On May 28, 2026 we drove up to Camp Mabry in Austin to visit the Texas Military Forces Museum, the official museum of the Texas National Guard, tucked inside a working military base. You need a photo ID just to clear the gate. Inside is a 45,000-square-foot hall that walks you from Stephen F. Austin's frontier militia in the 1820s all the way to the tanks parked on the lawn today, with the 36th Infantry Division (the "Texas Army" of World War II) as the beating heart of it. Maxine took a lot of pictures and read a lot of placards. This is what we saw and what we learned, roughly in the order we walked through it.

Walking In: A Wall of Tiny Soldiers

The very first thing that stopped us wasn't a tank. It was a glass case packed with hundreds of dime-store toy soldiers. A judge named Charles Polk Player built the whole collection to honor his father, and there are so many little lead figures that you could lose an afternoon just counting them. They even built tiny scenes: a miniature Signal Corps camp with working lights, and a hard-hat deep-sea diver with a coiled air hose. It turned out to be the perfect way to start, because the rest of the museum is about real people who were once exactly this size to history, small figures in something enormous.

The Things We Weren't Expecting

Before the museum settled into neat chronological order, a few objects grabbed us out of nowhere. There was a Japanese helmet made of metal so poor the card said it would barely stop a rock. There was a recreated radio command room with a soldier frozen mid-message. We got to climb right into a fighter cockpit while a docent explained the controls. And there was a French boxcar stenciled "HOMMES 40, CHEVAUX 8" ("40 men, 8 horses"), one of the "Forty and Eight" cars France sent back to the United States in 1949 on the Merci (Thank-You) Train, loaded with gifts to thank Americans for help after the war. But the object we keep thinking about was small and dented: a tin canteen. A soldier named C.J. Eaton of the 2nd Battalion, 131st Field Artillery (the "Lost Battalion") scratched the name of every place the Japanese imprisoned him into the metal: Hawaii, Fiji, Australia, Java, Singapore, Formosa, Japan. Three and a half years of captivity written on a water bottle.

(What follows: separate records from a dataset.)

/-!
# HgBa₂CuO₄₊δ «Hg-1201», object E @10 GPa (M19P10): THE PADDING CORNER BY VALUE — rectangular sub-boxes `boxHg1201E_M19P10_slice3` of the @10 box, the
# certificate strip `R′₁₀ = U ∈ [3, 17/2] × t′ ∈ [−49/100, −47/100] × n ∈ [43/50, 22/25]` typed (1/28 of the typed box; 1/56 after the t′-cut −12/25), the
# registered leaf «MOS2-hg1201-M19P10» EQUIVALENT to the stiffness word on it, and every rectangle avoiding that corner certificate-free at ANY `U` ends

Venture CertifiedManyBodySolver, cell `pub/hubbard-downfold` (MO-S1 ↔ S2 seam; D-0154 (1)(C) COVERAGE, material (ii) Hg-1201 — THE PRESSURE LEG), seat
`hubbard-cov-hg1201-unc-2` (g2, session `prover-hubbard-cov-hg1201-unc-2-g0-0`); namespace `Summit.Ventures.CertifiedManyBodySolver.Downfold`. The @10 twin of
`Downfold/BoxesHg1201EPaddingCorner.lean` (p626450, same seat) for route `CovHg1201M19P10` (items stmt-Ventures-27104 «PatchLeftEdgeP10» / -27105 «PatchBottomP10»),
composed with hubbard-cov-hg1201-box-2's @10 kinematic slabs of record (every `U`): `hg1201M19P10_bar_kinematic_of_n_le_43o50` (`t′ ∈ [−49/100, −7/20] × n ∈ [0, 43/50]`,
`Downfold/BoxesHg1201EP10KinematicCoverN.lean` p621284), `hg1201M19P10_bar_kinematic_of_m47o100_le_tp` (`t′ ∈ [−47/100, −7/20] × n ∈ [0, 22/25]`,
`Downfold/BoxesHg1201EP10StiffnessKinematic.lean` p610598) and the strip reduction `Hg1201M19P10_StiffnessBoxCeiling_of_cornerStrip`. The t′-cut `t*′ = −12/25` =
hubbard-cov-hg1201-unc-3 g5's «TP-KINCUT» exact `M = 512` scan (row `B(−12/25, 4273/8192) ≤ 0.2456919725`, reading `0.4751989 ≤ 0.4767609`) ADOPTED by captain
hubbard-cov-hg1201-plan-1 (hubbard-obs STATUS 2026-08-28T10:37:56Z; box-2 g1 types it — NOT in the tree at this writing ⇒ the `R″₁₀` statements are CONDITIONAL on a
hypothesis of box-2's shape). Boxes: `boxHg1201E_M19P10` (typed, `n ∈ [4/5, 22/25]`) and the box OF RECORD `boxHg1201E_M19P10nR` (`n ∈ [79/100, 22/25]`, R-mg (e), p609726).

WHAT IS TYPED
* §0 `boxHg1201E_M19P10_slice3` (any rational ends) + `…_mem_iff`, refinements into `boxHg1201E_M19P10` / `boxHg1201E_M19P10nR`, monotonicity, the banking door
  (cell leaf ⇒ slice word / grammar word) and its inverse (slice word ⇒ cell leaf; dummy point with `t = 3/5`, `t″ = 0`).
* §1 `boxHg1201E_M19P10_Rprime` / `…_Rsecond` (t′ top `−12/25`), `R″₁₀ ⊆ R′₁₀ ⊆ M19P10 ⊆ nR`, fractions `|R′₁₀|/|M19P10| = (1/7)(1/4) = 1/28`,
  `|R″₁₀|/|M19P10| = (1/14)(1/4) = 1/56`, and relative to the box of record (n-width `9/100`): `(1/7)(2/9) = 2/63`, `(1/14)(2/9) = 1/63`.
* §2 every rectangle avoiding the corner is certificate-free at the P10 bar, ANY `U` ends: `…_slice3_belowCut_…` (`n ⊆ [0, 43/50]`), `…_slice3_innerTp_…` (`t′ ⊆ [−47/100, −7/20]`).
* §3 **`Hg1201M19P10_StiffnessBoxCeiling_iff_RprimeWord`** and the CONDITIONAL `…_iff_RsecondWord_of_tpCut`; producers' door `boxHg1201E_M19P10_Rprime_stiffnessBoxCeilingBelow_of_cellLeaf`.

Everything here is PROVED (definitions with bodies; no `sorry`, no new axiom). HONEST FRAMING: set algebra + composition with box-2's one-body kinematic theorems,
nothing about HgBa₂CuO₄₊δ or about pressure physics; `R′₁₀`/`R″₁₀` are CONDITIONAL-BY-NAME domains (the captain's strips), never boxes of record; no hull / row / word /
bar / leaf / item is moved — items 27104/27105 stay owed AS TYPED; stiffness statements are one-sided CEILINGS — CONTROL / CALIBRATION wording class (xx1), silent
on the presence of superconductivity; not a `T_c`, phase or `dT_c/dP` sentence; no summit statement is proved here.

References: D. J. Scalapino, S. R. White, S.-C. Zhang, PRB 47 (1993) 7995, §II [ScalapinoWhiteZhang1993]; T. Hazra, N. Verma, M. Randeria, PRX 9 (2019)
031049, eqs. (2)–(6) [HazraVermaRanderia2019].
-/

noncomputable section

namespace Summit.Ventures.CertifiedManyBodySolver.Downfold
open Set NonemptyInterval Summit.Ventures.CertifiedManyBodySolver.Observables Literature.MathematicalPhysics.QuantumLattice

/-! ## §0 Rectangular sub-boxes of the @10 box BY VALUE -/

/-- **The @10 rectangular sub-box BY VALUE**: `boxHg1201E_M19P10` with `U/t ∈ [ulo, uhi]`, `t′/t ∈ [tlo, thi]`, `n ∈ [nlo, nhi]` re-issued (any rational ends with
`lo ≤ hi`); the `t = [51/100, 17/25]` and `t″ = 0` rows kept. [folklore] -/
def boxHg1201E_M19P10_slice3 (ulo uhi tlo thi nlo nhi : ℚ) (hu : ulo ≤ uhi) (ht : tlo ≤ thi) (hn : nlo ≤ nhi) : OneBandBox :=
  ((boxHg1201E_M19P10.withEntry .UOverT (Entry.ofEnds ulo uhi hu .screening)).withEntry .tpOverT
      (Entry.ofEnds tlo thi ht .screening)).withEntry .filling (Entry.ofEnds nlo nhi hn .screening)

/-- A box point with prescribed `(U, t′, n)` and the @10-admissible dummy values `t = 3/5`, `t″ = 0` (the stiffness word reads only `(t′, U, n)`). [folklore] -/
def hg1201E_padPointP10 (U tp n : ℝ) : OneBandCoord → ℝ := fun c =>
  match c with
  | .UOverT => U
  | .tpOverT => tp
  | .filling => n
  | .tEV => 3/5
  | _ => 0

/-- Accessors of the dummy point (by `rfl`). [folklore] -/
theorem hg1201E_padPointP10_apply (U tp n : ℝ) :
    hg1201E_padPointP10 U tp n .UOverT = U ∧ hg1201E_padPointP10 U tp n .tpOverT = tp ∧ hg1201E_padPointP10 U tp n .filling = n ∧
    hg1201E_padPointP10 U tp n .tEV = 3/5 ∧ hg1201E_padPointP10 U tp n .tppOverT = 0 :=
  ⟨rfl, rfl, rfl, rfl, rfl⟩

section
variable {ulo uhi tlo thi nlo nhi : ℚ} (hu : ulo ≤ uhi) (ht : tlo ≤ thi) (hn : nlo ≤ nhi)

/-- **Membership in the @10 rectangle, unfolded**: the three new intervals and the @10 `t`, `t″` rows. [folklore] -/
theorem boxHg1201E_M19P10_slice3_mem_iff (p : OneBandCoord → ℝ) :
    (boxHg1201E_M19P10_slice3 ulo uhi tlo thi nlo nhi hu ht hn).Mem p ↔
      ((ulo : ℝ) ≤ p .UOverT ∧ p .UOverT ≤ (uhi : ℝ)) ∧ ((tlo : ℝ) ≤ p .tpOverT ∧ p .tpOverT ≤ (thi : ℝ)) ∧
      ((nlo : ℝ) ≤ p .filling ∧ p .filling ≤ (nhi : ℝ)) ∧
      ((((51/100) : ℚ) : ℝ) ≤ p .tEV ∧ p .tEV ≤ (((17/25) : ℚ) : ℝ)) ∧ (((0 : ℚ) : ℝ) ≤ p .tppOverT ∧ p .tppOverT ≤ ((0 : ℚ) : ℝ)) := by
  unfold boxHg1201E_M19P10_slice3
  rw [Box.mem_withEntry_iff]
  constructor
  · rintro ⟨hN, h⟩
    have hT := h .tpOverT (by decide) _ (by rw [Box.withEntry_self])
    have hrest : ∀ j, j ≠ OneBandCoord.filling → j ≠ OneBandCoord.tpOverT → ∀ f,
        (boxHg1201E_M19P10.withEntry .UOverT (Entry.ofEnds ulo uhi hu .screening)) j = some f → f.Mem (p j) := by
      intro j hj1 hj2 f hf
      exact h j hj1 f (by rw [Box.withEntry_of_ne _ _ hj2]; exact hf)
    have hU := hrest .UOverT (by decide) (by decide) _ (Box.withEntry_self _ _ _)
    have ht' := hrest .tEV (by decide) (by decide) hg1201E_M19P10_t (by rw [Box.withEntry_of_ne _ _ (by decide)]; rfl)
    have htpp := hrest .tppOverT (by decide) (by decide) hg1201E_M19P10_tpp (by rw [Box.withEntry_of_ne _ _ (by decide)]; rfl)
    exact ⟨(Entry.mem_ofEnds_iff _ _ _ _ _).1 hU, (Entry.mem_ofEnds_iff _ _ _ _ _).1 hT, (Entry.mem_ofEnds_iff _ _ _ _ _).1 hN,
      (Entry.mem_ofEnds_iff _ _ _ _ _).1 ht', (Entry.mem_ofEnds_iff _ _ _ _ _).1 htpp⟩
  · rintro ⟨hU, hT, hN, ht', htpp⟩
    refine ⟨(Entry.mem_ofEnds_iff _ _ _ _ _).2 hN, ?_⟩
    intro j hj f hf
    by_cases hjt : j = OneBandCoord.tpOverT
    · subst hjt
      rw [Box.withEntry_self] at hf
      cases hf
      exact (Entry.mem_ofEnds_iff _ _ _ _ _).2 hT
    · rw [Box.withEntry_of_ne _ _ hjt] at hf
      by_cases hju : j = OneBandCoord.UOverT
      · subst hju
        rw [Box.withEntry_self] at hf
        cases hf
        exact (Entry.mem_ofEnds_iff _ _ _ _ _).2 hU
      · rw [Box.withEntry_of_ne _ _ hju] at hf
        cases j <;> simp only [boxHg1201E_M19P10, Option.some.injEq, reduceCtorEq, ne_eq, not_true_eq_false] at hf hj hjt hju <;>
          subst hf
        · exact (Entry.mem_ofEnds_iff _ _ _ _ _).2 ht'
        · exact (Entry.mem_ofEnds_iff _ _ _ _ _).2 htpp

World War I: Machine Guns and Field Guns

The First World War section is full of the machines that made that war so terrible. The German MG08 machine gun was basically a copy of the Maxim gun. The American Marlin "Potato Digger" earned its nickname because a lever swung down underneath it like it was digging at the dirt. There was a French Hotchkiss built from only 32 parts so a soldier could field-strip it fast, and a pair of Model 1917 machine-gun carts, because before you can fire a heavy gun, somebody has to haul it through the mud. We hadn't really thought about how much of war is just moving heavy things.

The Great Hall: American Iron and Captured Steel

Then the ceilings open up and you're standing among the actual vehicles. An M4 Sherman is genuinely huge in person. The U.S. built almost 49,000 of them while Germany built only a few thousand of its big cats, and that number alone basically explains a lot about how the war went. One Sherman is a "please touch" exhibit, and the sign said it took 83 rubber track shoes to shoe the thing. Across from the American armor sit the captured German machines: a KΓΌbelwagen (Germany's jeep, designed by Porsche), a desert-tan Sd.Kfz. 251 half-track still wearing Afrika Korps markings, and a low, sneaky Jagdpanzer 38 "Hetzer" tank destroyer with three-color camouflage. There are even crossed-steel "hedgehog" obstacles. The Czechs invented them, and the clever part is that they don't blow a tank up, they just lift it until its tracks can't grip. Tucked in among all the steel are the "Twin Sisters," replica cannons standing in for the two guns Texians fired at the Battle of San Jacinto in 1836. The originals were lost, and the placard tells the long detective story of people still hunting for them.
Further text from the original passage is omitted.